▸ **Your objective**
Transcribe exactly the lines from the one containing "LOW locator —" through the end of the entries, including both the first and the last, and nothing else.

(Records drawn from a dataset)
((
/-!
# The parameter regime of the kernel end chain `RegionVolume.stability_of_regions` is NON-EMPTY: every numeric side
condition holds for `λ` sufficiently small, the other parameters fixed — a non-vacuity certificate for the template's
kernel version of [Dimock2013BalabanIII] §3 ((stingray) ∧ (under) ∧ (randall) ⇒ Corollary 1)

**Citation header (template of the Balaban lattice Yang–Mills cell; no manuscript under audit is touched).**
J. Dimock, *The renormalization group according to Balaban. III. Convergence*, Ann. Henri Poincaré **15** (2014)
2133–2175 (= arXiv:1304.0705v1) [Dimock2013BalabanIII]: Theorem 1 (TeX L265–270: *"Let 0 < λ < e^{−1} … Let L be
sufficiently large, let M be sufficiently large (depending on L), and let λ_k be sufficiently small (depending on
L, M)"*), Theorem 2 / Corollary 1 (TeX L2452–2505: *"Let μ̄ = 1 and let λ be sufficiently small"*), and the
convention TeX L386–388 (*"𝒪(1) stands for a generic constant independent of all parameters, C stands for a generic
constant possibly depending on L"*).  TeX line numbers refer to the cell's held source
`inputs/files/dimock/src/1304.0705/1304.0705.tex`.

**Why this module.**  This lineage's kernel end chain — `Phi43PolymerRepresentation` → `ThreeSortedResummation` →
`HoleSummability` → `HistorySum` → `LargeFieldRegionVolume.stability_of_regions` — turns every *"sufficiently
small / large"* of the printed §3 into NAMED inequalities: the structure `HistorySum.LargeLog Cr c₂ p₀ A M κ λ r n₀ L`
(at `A = RegionVolume.A14 r`), the rate conditions `κ′ ≤ κ − 1`, `κ₀(32,6) ≤ κ₀`, `κ₁(3) ≤ κ₀`, `κ₀ ≤ κ′`, `κ₀(32,6) ≤ r₁`,
`r₁ + 2κ₀(32,6) + 2 ≤ κ′ − κ₀ − 1`, and the smallness conditions `λ^{β/2}e^{2(κ′−κ₀)} ≤ 1`, `32(K₀ + CK₀ + CK₁)λ^{β/2} ≤ 1`,
`e^{1/4}λ^{β/2}e^{5r₁+1}K₀·32 ≤ 1` (`K₀ = K₀(32,6)`, `K₁ = K₁(3)` the cell's explicit lattice-animal constants).  A
theorem with many explicit hypotheses is only as good as their joint satisfiability; this module certifies it, in the
print's own order of quantifiers: for ANY `L` with `log L ≥ 1`, any constants `C, Cr ≥ 0`, `c₂ > 0`, `M ≥ 0`, any
`n₀ ≥ 4`, `0 < β ≤ n₀`, and exponents with `3r + 2 < 2p₀` (TeX L2287 *"We can assume 3r+2 < 2p₀"*), there are rates
`κ₀, κ′, κ, r₁` satisfying the six rate conditions such that ALL the `λ`-dependent conditions hold for every `λ` in a
right-neighbourhood of `0` (`∀ᶠ λ in 𝓝[>] 0`) — i.e. *"for λ sufficiently small (depending on L, M)"*.  (The
remaining hypothesis `hM` of `stability_of_regions`, `e·32·K₀²·e^{1/4}·K₀ ≤ (L^m)³`, involves neither `λ` nor the rates
and is the print's *"M sufficiently large"*; the three analytic shapes (stingray)/(under)/(randall) are about the model's
activities and are not parameters.)

**What is proved (Mathlib + the imported cell modules only).**  `rates_exist` (the six λ-free rate conditions are
satisfiable above any two given thresholds), `eventually_largeLog` (`LargeLog … λ …` for `λ → 0⁺`),
`eventually_smallness` (the three `λ^{β/2}`-conditions for `λ → 0⁺`), and the package `regime_nonempty`; v1.1 Part 5 adds
the explicit thresholds (`ellLog`, `ellSmall`, `ellStar`, `regime_explicit`, `hM_of_le`), v1.2 Part 6 the discharged top
statement `stability_of_regions_explicit`, see below.  Tools:
`Real.tendsto_log_nhdsGT_zero`, `tendsto_rpow_atTop`, `Real.continuousAt_rpow_const`, `Filter.Tendsto.eventually_ge_atTop`,
`Filter.Tendsto.eventually_le_const`.  [folklore] throughout: elementary limits; nothing of the papers is asserted.

**v1.1 (Part 5, append-only; gen 18).**  THE REGIME MADE EXPLICIT: closed-form thresholds replace the filters —
`powThreshold X c q = (max X 0 / c)^{1/q}` (after which `X ≤ c·ℓ^q`) and `expThreshold X s = log(max X 1)/s` (after which
`X·e^{−sℓ} ≤ 1`, i.e. `X·λ^s ≤ 1` at `ℓ = −log λ`); `ellLog` (the six `λ`-clauses of `LargeLog` — `ell₀`, `first`, `kappa`, `power`,
`slot`, `nine`: `max(2, log 9, four power thresholds)`) with `largeLog_of_ellLog_le`; `ellSmall` (the three `λ^{β/2}`-conditions) with `smallness_of_ellSmall_le`; the
explicit rates `kappa0Star = max(κ₀(32,6), κ₁(3))`, `r1Star = κ₀(32,6)`, `kappaPrimeStar = κ₀⋆ + 3κ₀(32,6) + 3`, `kappaStar =
κ′⋆ + 1` with `rates_explicit`; `ellStar = max(ellLog …, ellSmall …)` and **`regime_explicit`**: for EVERY `λ` with `0 < λ ≤
exp(−ellStar C Cr c₂ M p₀ β r n₀)` all `λ`-dependent side conditions of `stability_of_regions` hold (the quantitative form of
`regime_nonempty`); and **`hM_of_le`**: the `λ`-free clause `hM` («M sufficiently large (depending on L)») holds as soon as
`3m·log L ≥ 5/4 + 3κ₀(32,6)`.  [folklore] real arithmetic throughout (`Real.rpow_inv_rpow`, `Real.log_le_iff_le_exp`,
`Real.exp_le_exp`); nothing of the papers is asserted.  Numeric reading of the thresholds (two engines, cell records GAPS
C-tmpl18-2 / TEMPLATE.md v8.22): with the cell's unoptimised constants `κ₀(32,6) = 32 log 98 ≈ 146.72`, `log K₀(32,6) ≈ 142.83`,
`κ₁(3) ≈ 390.71`, `A14 1 = 18 821 096`, the `M`-clause `hM` itself needs `M = L^m ≥ 10^{62.71}` (at `L = 3`: `m ≥ 132`) while the
sufficient condition of `hM_of_le` reads `L^m ≥ 10^{63.90}` (at `L = 3`: `m ≥ 134`), the three smallness
thresholds are `−log λ ≥ 1772.6 / 384.3 / 1762.3` (`β = 1`, `C = 1`), and the `first` clause of `LargeLog` contributes
`(3·Cr·A14 r·M³/c₂)^{1/(2p₀−3r−2)}` — at `(L, m, r, Cr, c₂) = (3, 134, 1, 1, 1)`: `≈ 10^{199.6}` for `p₀ = 3`, `≈ 2.0·10^{13}` for
`p₀ = 10`, `≈ 10.6` for `p₀ = 100` (then `ellStar = 1772.6`, i.e. `λ ≤ e^{−1773}`).  These sizes are artefacts of the explicit,
unoptimised lattice-animal constants (cf. `HoleSummability` header (iii)) and immaterial to the qualitative chain.

**v1.2 (Part 6, append-only; gen 18).**  **`stability_of_regions_explicit`**: `RegionVolume.stability_of_regions` with its
six rate conditions, its `LargeLog` hypothesis, its three smallness conditions and its `M`-clause DISCHARGED by Part 5 at
the explicit rates — the end chain's top statement ((stingray) ∧ (under) ∧ (randall) ⇒ Corollary 1) now asks of the
parameters only `log L ≥ 1`, signs, `n₀ ≥ 4`, `0 < β ≤ n₀`, `3r + 2 < 2p₀`, `0 < λ ≤ exp(−ellStar …)`, `3m·log L ≥ 5/4 +
3κ₀(32,6)`, and of the model exactly the three analytic shapes (with (under)'s decay rate instantiated at κ′⋆).

**What is NOT claimed.**  Nothing about the analytic shapes; nothing Bałaban-side; no optimality of any threshold.  Value =
non-vacuity certificate of the template's kernel end chain with its regime written out, NOT summit progress.

Cell records: GAPS.md C-tmpl17-1, C-tmpl17-2 (the end chain), this module's rows C-tmpl17-3 (v1) and C-tmpl18-2 (v1.1);
unit `b2b-balaban-template` gens 17–19 (v1.2: row C-tmpl18-4; v1.3: DOCSTRING-ONLY fold of XREAD C-pv10-82 remarks R1/R2 —
`hM` vs `hM_of_le` thresholds distinguished, «six» λ-clauses; v1.4: DOCSTRING-ONLY fold of XREAD C-ref5-158's LOW locator —
the Part 6 docstring now places *"let λ be sufficiently small"* at Theorem 2, TeX L2452, inherited by Corollary 1, row
C-tmpl19-2).  Leaf; imports `…Dimock2011to13.LargeFieldRegionVolume` only; sub-namespace `…Dimock2011to13.EndChainRegime`;
v1.1/v1.2 are APPEND-ONLY (Part 5 / Part 6 + this docstring; earlier Parts byte-identical), v1.3/v1.4 change docstrings
only; modifies nothing else.
-/

noncomputable section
))
▸ **Response area**
`hM` vs `hM_of_le` thresholds distinguished, «six» λ-clauses; v1.4: DOCSTRING-ONLY fold of XREAD C-ref5-158's LOW locator —
the Part 6 docstring now places *"let λ be sufficiently small"* at Theorem 2, TeX L2452, inherited by Corollary 1, row
C-tmpl19-2).  Leaf; imports `…Dimock2011to13.LargeFieldRegionVolume` only; sub-namespace `…Dimock2011to13.EndChainRegime`;
v1.1/v1.2 are APPEND-ONLY (Part 5 / Part 6 + this docstring; earlier Parts byte-identical), v1.3/v1.4 change docstrings
only; modifies nothing else.
-/

noncomputable section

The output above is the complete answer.